Exercise aim. Take the lines below beginning at the line that has "haveI : IsNoetherianRing (AdicCompletion" and stopping after the line that has "φ.toAlgebra", and print them exactly as they are, with no other lines.

Data provided.
import Summits.ResolutionOfSingularities.ResolutionOfSingularities.Theorems.FrobeniusLadderFRationalResolutionGradedDegreeZeroFinite
import Summits.ResolutionOfSingularities.ResolutionOfSingularities.Theorems.FrobeniusLadderFRationalResolutionCompletionDomain
import HarnessLib

/-!
# Crux `FrobeniusLadder.FRationalResolution` (stmt-ResolutionOfSingularities-15317), line `redirect`,
# stub `stub_diagonalizableQuotientResolution` — `hfin` AT A TWISTED POINT FROM A WEIGHT-ZERO EMBEDDING `Ê ↪ κ[[y₁,…,yₙ]]`

The `hfin` hypothesis of `…CompletionDomain.hloc_of_traceIdealCentre_then_finite_singularPoints_of_isIntegrallyClosed` (p840173) — finiteness of the set
`𝒯` of trace ideals of the nonzero divisorial ideals of `Ê = ((B ⊗_K K')_{𝔔'})^` — in the form the toric dictionary can supply: it holds as soon as
`Ê` embeds into a power series ring `κ[[y₁,…,yₙ]]` with image the series supported on the monomials of weight `0` for some weights
`w : Fin n → ℤ/r` (`…GradedDegreeZeroFinite.finite_traceIdeals_divisorial_mvPowerSeries`, p840330; `Ê` is a Noetherian integrally closed domain at a
normal point, p840173).

★★ `hfin_of_weightZero_embedding`. What remains class-specific for (α′): the embedding itself (Luna/Kato: the complete local ring of a diagonalizable
quotient singularity at a split point is the invariant ring `κ[[y]]^{μ}` = weight-zero part) and one non-principal divisorial ideal.
Honest label: assembly toward ONE leaf stub (no stub, crux or summit closed). No definitions, no named facts, no sorry.
[folklore; cite: BrunsHerzog1993, §1.5] [cite: StacksProject, Tag 0C23]
-/

noncomputable section

-- single-problem summit: the doubled namespace component is forced
set_option linter.dupNamespace false

open CategoryTheory AlgebraicGeometry TopologicalSpace IsLocalRing TensorProduct
open Literature.AlgebraicGeometry.Resolution
open Summit.ResolutionOfSingularities.ResolutionOfSingularities.Theorems.FRationalResolution

namespace Summit.ResolutionOfSingularities.ResolutionOfSingularities.Theorems.FRationalResolution.TraceIdealsFiniteOfEmbedding

/-- ★★ **`hfin` from a weight-zero embedding.** `B` an integrally closed domain of finite type over `K`, `K'/K` finite separable, `𝔔'` a prime of
`B ⊗_K K'`, `Ê = ((B ⊗_K K')_{𝔔'})^`; if `Ê` embeds into `κ[[y₁,…,yₙ]]` onto the weight-zero power series for weights `w : Fin n → ℤ/r` (`r ≠ 0`),
then the set of trace ideals of the nonzero divisorial ideals of `Ê` is finite. [folklore; cite: BrunsHerzog1993, §1.5] [cite: StacksProject, Tag 0C23] -/
theorem hfin_of_weightZero_embedding (K : Type) [Field K] {B : Type} [CommRing B] [IsDomain B] [IsIntegrallyClosed B] [Algebra K B]
    [Algebra.FiniteType K B] (K' : Type) [Field K'] [Algebra K K'] [FiniteDimensional K K'] [Algebra.IsSeparable K K']
    (𝔔' : Ideal (B ⊗[K] K')) [𝔔'.IsPrime]
    (κ : Type) [Field κ] (n r : ℕ) [NeZero r] (w : Fin n → ZMod r)
    (φ : AdicCompletion (maximalIdeal (Localization.AtPrime 𝔔')) (Localization.AtPrime 𝔔') →+* MvPowerSeries (Fin n) κ)
    (hφ : Function.Injective φ)
    (himage : ∀ f : MvPowerSeries (Fin n) κ,
      (∃ x, φ x = f) ↔ ∀ m : Fin n →₀ ℕ, MvPowerSeries.coeff m f ≠ 0 → Finsupp.weight w m = 0) :
    Set.Finite {T : Ideal (AdicCompletion (maximalIdeal (Localization.AtPrime 𝔔')) (Localization.AtPrime 𝔔')) |
      ∃ I : Ideal (AdicCompletion (maximalIdeal (Localization.AtPrime 𝔔')) (Localization.AtPrime 𝔔')),
        (I ≠ ⊥ ∧ ∀ x, (∀ a b, (∀ y ∈ I, b * y ∈ Ideal.span {a}) → b * x ∈ Ideal.span {a}) → x ∈ I) ∧
        T = ⨆ ψ : I →ₗ[AdicCompletion (maximalIdeal (Localization.AtPrime 𝔔')) (Localization.AtPrime 𝔔')]
          AdicCompletion (maximalIdeal (Localization.AtPrime 𝔔')) (Localization.AtPrime 𝔔'), LinearMap.range ψ} := by
  haveI : IsNoetherianRing B := Algebra.FiniteType.isNoetherianRing K B
  haveI : Algebra.FiniteType B (B ⊗[K] K') := inferInstance
  haveI : IsNoetherianRing (B ⊗[K] K') := Algebra.FiniteType.isNoetherianRing B (B ⊗[K] K')
  haveI : IsNoetherianRing (Localization.AtPrime 𝔔') :=
    IsLocalization.isNoetherianRing 𝔔'.primeCompl (Localization.AtPrime 𝔔') inferInstance
  haveI : IsNoetherianRing (AdicCompletion (maximalIdeal (Localization.AtPrime 𝔔')) (Localization.AtPrime 𝔔')) :=
    isNoetherianRing_adicCompletion_maximalIdeal _
  obtain ⟨hdom, hic⟩ := CompletionDomain.isDomain_and_isIntegrallyClosed_adicCompletion_galois K K' 𝔔'
  haveI := hdom
  haveI := hic
  letI : Algebra (AdicCompletion (maximalIdeal (Localization.AtPrime 𝔔')) (Localization.AtPrime 𝔔')) (MvPowerSeries (Fin n) κ) :=
    φ.toAlgebra
  exact GradedDegreeZeroFinite.finite_traceIdeals_divisorial_mvPowerSeries κ n r w hφ himage

end Summit.ResolutionOfSingularities.ResolutionOfSingularities.Theorems.FRationalResolution.TraceIdealsFiniteOfEmbedding

end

Output for this task.
  haveI : IsNoetherianRing (AdicCompletion (maximalIdeal (Localization.AtPrime 𝔔')) (Localization.AtPrime 𝔔')) :=
    isNoetherianRing_adicCompletion_maximalIdeal _
  obtain ⟨hdom, hic⟩ := CompletionDomain.isDomain_and_isIntegrallyClosed_adicCompletion_galois K K' 𝔔'
  haveI := hdom
  haveI := hic
  letI : Algebra (AdicCompletion (maximalIdeal (Localization.AtPrime 𝔔')) (Localization.AtPrime 𝔔')) (MvPowerSeries (Fin n) κ) :=
    φ.toAlgebra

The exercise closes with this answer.